Wednesday, October 17, 2018

Ingush Talks with Putin’s Man Collapse, Expanded Protest Planned


Paul Goble

            Staunton, October 16 – The meeting between representatives of the Ingush protesters and Aleksandr Matovnikov, presidential plenipotentiary for the North Caucasus Federal District, collapsed when Putin’s man refused to make concessions and instead urged the Ingush to take the whole territorial dispute to court (newtimes.ru/articles/detail/171274).

            The Ingush representatives walked out of the Pyatigorsk meeting in anger. They also declared that they had not agreed to talks with republic head Yunus-Bek Yevkurov despite the latter’s claim that such conversations would occur as early as October 17 (kavkaz-uzel.eu/articles/326282/).

            Other developments over the last 24 hours suggest that the crisis is deepening rather than on its way to some resolution. Among them, as reported by the Kavkaz-Uzel chronology, are the following:

·         Magas officials left without a response the protesters’ application for an extension of permission to protest beyond October 17. The government posted online the agenda for the next meeting of the republic parliament: it did not list any discussion of the border accord.

·         Protesters after the failed meeting with Putin’s representative met to discuss new ways of expanding their demonstrations, including with automobile parades and the like. 

·         Chechnya went ahead with a declaration that the border accord the Ingush are protesting against has now gone into force and that Grozny will act on the basis of that accord rather than waiting for any new developments.

·         Aleksey Malashenko and two other Moscow analysts celebrated the fact that the Kremlin had called on Yevkurov not to use force against the demonstrators, calling it a “unique” development in Russian history. 

But other commentaries and reports which considered the crisis more broadly were far more pandessimistic.  Yezhednevny zhurnal commentator Aleksandr Ryklin said that the attack on the Amnesty representative in Ingushetia showed the “Kadyrization” of the North Caucasus and its exit from the Russian legal field (ej.ru/?a=note&id=33021).

The Prague-based Caucasus Times said that it has observed a shift in the power arrangements in Ingushetia. Support for the government has collapsed, while public backing for religious groups and taips is growing, pointing the way to more serioousss clashes ahead (caucasustimes.com/ru/opros-v-ingushetii-ot-avtoriteta-vlasti-k-vlasti-avtoritetov/).

Further, there are ever more reports that the Ingush protests are generating an echo elsewhere, including far beyond the North Caucasus and including even among some in Karelia (rusmonitor.com/cepnaya-reakciya-regionalnykh-konfliktov-na-kavkaze-prodolzhaetsya.html and stolicaonego.ru/read/my-zhivem-pod-soboju-ne-chuja-strany/).

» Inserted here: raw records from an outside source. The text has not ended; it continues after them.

/-! ## The generic part and the three construction steps as named facts -/

/-- NAMED FACT — **de Jong 1996, proof of Lemma 4.11: the choice of `π` and `p`** (with 2.11,
2.11 (β) and Bertini). Suppose `(X, Z)` over the algebraically closed field `k` satisfies
(ii)–(iv) of 4.6–4.8 (`X` a projective variety, `Z` the support of an effective Cartier
divisor) and `dim X = d + 1`. "There exists a finite morphism `π : X → ℙ^d` which is étale over
an open subset of `ℙ^d` and such that `π|_Z : Z → π(Z)` is birational. […] for a general point
`p ∈ ℙ^d`, `p ∉ B ∪ π(Z)`, the morphism `pr_p : π(Z) → ℙ^{d-1}` is étale over a nonempty open
subscheme of `ℙ^{d-1}`. See 2.11. Choose `p` […]. Assertion (ii) c) is clear as
`Z' ≅ Z → π(Z) → ℙ^{d-1}` is generically étale by construction. To prove the last assertion
[d): if `X` is normal, at least one fibre of `f` is smooth] […] By the usual Bertini arguments we
see that choosing `L` and `p` general gives that there is at least one `H` such that the curve
`X ∩ H` is smooth over `k`." Rendered on the interface of this file: there are `π` and `p` as in
`DeJong1996.Lemma411Projection` and a pair `(b : P̃ → ℙ^{d+1}, q : P̃ → ℙ^d)` as in
`DeJong1996.PointBlowupProjection` (the blowing up of `ℙ^{d+1}` in `p` with `pr_p`) such that,
writing `X' = X ×_{ℙ^{d+1}} P̃` (`pullback π b`), `φ = pr₁`, `f = pr₂ ≫ q` (whose fibres are the
`π⁻¹(ℓ) = X ∩ H`): `f|_{φ⁻¹Z}` is finite and generically étale
(`DeJong1996.IsFiniteGenericallyEtaleOn`, the rendering of (ii) c) of `AlterationsLemma411.lean`),
and, if `X` is normal ((v): all local rings integrally closed), the fibre of `f` at some point
`y ∈ ℙ^d` is smooth over `κ(y)`. Inputs of the printed proof: linear projections from points and
their composites (2.11 (α), (β)), the equidimensionality of `π(Z)`, the incidence variety
`P̃ ⊂ ℙ^{d+1} × ℙ^d` with its two projections, and Bertini's theorem for the linear sections
`X ∩ H`, `H ⊃ L'`. Users take `(h : DeJong1996Lemma411GenericProjection)`.
[cite: DeJong1996, Lemma 4.11 (proof), p. 68] -/
def DeJong1996Lemma411GenericProjection : Prop :=
  ∀ (k : Type u) [Field k] [IsAlgClosed k] (X : Scheme.{u}) (fX : X ⟶ Spec (.of k)) (Z : Set X)
    (d : ℕ), IsIntegral X → IsProjectiveOver (Over.mk fX) →
      (∃ D : X.IdealSheafData, IsEffectiveCartier D ∧ (D.support : Set X) = Z) →
        topologicalKrullDim X = (d + 1 : ℕ) →
          ∃ (π : X ⟶ (projectiveSpace (d + 1) k).left) (p : ↥(projectiveSpace (d + 1) k).left)
            (P : Scheme.{u}) (b : P ⟶ (projectiveSpace (d + 1) k).left)
            (q : P ⟶ (projectiveSpace d k).left),
            DeJong1996.Lemma411Projection fX Z d π p ∧ DeJong1996.PointBlowupProjection d k p b q ∧
              DeJong1996.IsFiniteGenericallyEtaleOn (pullback.snd π b ≫ q)
                  ((pullback.fst π b) ⁻¹' Z) ∧
                ((∀ x : X, IsIntegrallyClosed (X.presheaf.stalk x)) →
                  ∃ y : ↥(projectiveSpace d k).left,
                    Smooth ((pullback.snd π b ≫ q).fiberToSpecResidueField y))

/-- NAMED FACT — **de Jong 1996, proof of Lemma 4.11: `X'` is the blowing up of `X` in
`π⁻¹(p)`** (Lemma 4.11 (i)). "Choose `p` and put `X' = {(x, ℓ) ∈ X × ℙ^{d-1} | π(x) ∈ ℓ}`. It is
easy to see that `X'` equals the blowing up of `X` in the finite set `π⁻¹(p)`, which is contained
in the regular locus of `X` (since `p ∉ B`) and disjoint from `Z` (since `p ∉ π(Z)`)." Rendered:
for `π`, `p` as in `DeJong1996.Lemma411Projection` and `(b, q)` as in
`DeJong1996.PointBlowupProjection`, over an algebraically closed field, the set
`S = π⁻¹({p}) ⊂ X` is closed and finite, consists of closed points, lies in the regular locus
`Reg(X)` (`Scheme.regularLocus`), is disjoint from `Z`, and `φ = pr₁ : X ×_{ℙ^{d+1}} P̃ → X` is a
blowing up of `X` along the ideal sheaf `𝓘_S` of the reduced closed subscheme `S`
(`IsBlowup`). (Behind it: `π` is finite, and étale over `V ∋ p`, so the scheme-theoretic fibre
`π⁻¹(p)` is the reduced `S` and `(π^* 𝓘_p)|_{π⁻¹V} = 𝓘_S|_{π⁻¹V}`; blowing up commutes with the
flat base change `π⁻¹V → V`, `φ` is an isomorphism over `X ∖ S` where `𝓘_S` is the unit ideal,
and being a blowing up is local on the base; `ℙ^{d+1}_k` is regular and regularity ascends along
étale morphisms.) Users take `(h : DeJong1996Lemma411Blowup)`.
[cite: DeJong1996, Lemma 4.11 (proof), p. 68] -/
def DeJong1996Lemma411Blowup : Prop :=
  ∀ (k : Type u) [Field k] [IsAlgClosed k] (X : Scheme.{u}) (fX : X ⟶ Spec (.of k)) (Z : Set X)
    (d : ℕ) (π : X ⟶ (projectiveSpace (d + 1) k).left) (p : ↥(projectiveSpace (d + 1) k).left)
    (P : Scheme.{u}) (b : P ⟶ (projectiveSpace (d + 1) k).left)
    (q : P ⟶ (projectiveSpace d k).left),
    DeJong1996.Lemma411Projection fX Z d π p → DeJong1996.PointBlowupProjection d k p b q →
      ∃ hS : IsClosed (π ⁻¹' {p}), (π ⁻¹' {p}).Finite ∧ (∀ s ∈ π ⁻¹' {p}, IsClosed ({s} : Set X)) ∧
        π ⁻¹' {p} ⊆ Scheme.regularLocus X ∧ Disjoint (π ⁻¹' {p}) Z ∧
          IsBlowup (pullback.fst π b) (Scheme.IdealSheafData.vanishingIdeal ⟨π ⁻¹' {p}, hS⟩)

            Perhaps most serious of all as an indication of where things are heading as a result of the continuing protests in Ingushetia, now in their 12th day with no sign of ending, are two commentaries from Moscow. One, by Dmitry Steshin, suggests that it is time to think about letting the North Caucasus become independent (svpressa.ru/politic/article/213185/).

            Such an action won’t spark a new “parade of sovereignties” across the Russian Federation or even necessarily win support in the region given how much money Moscow has poured it. But it is time to think about not “feeding the Caucasus” any more, a position that he implies ever more Russians share.

            And a second by Russian nationalist writer Aleksandr Prokhanov called on the Kremlin to end its refusal to get involved with the crisis. Local elites can’t solve the problem; Putin could, he says. But for some reason, the Kremlin leader isn’t focusing on what Prokhanov calls “the imperial horizontal” (zavtra.ru/blogs/imperskaya_gorizontal).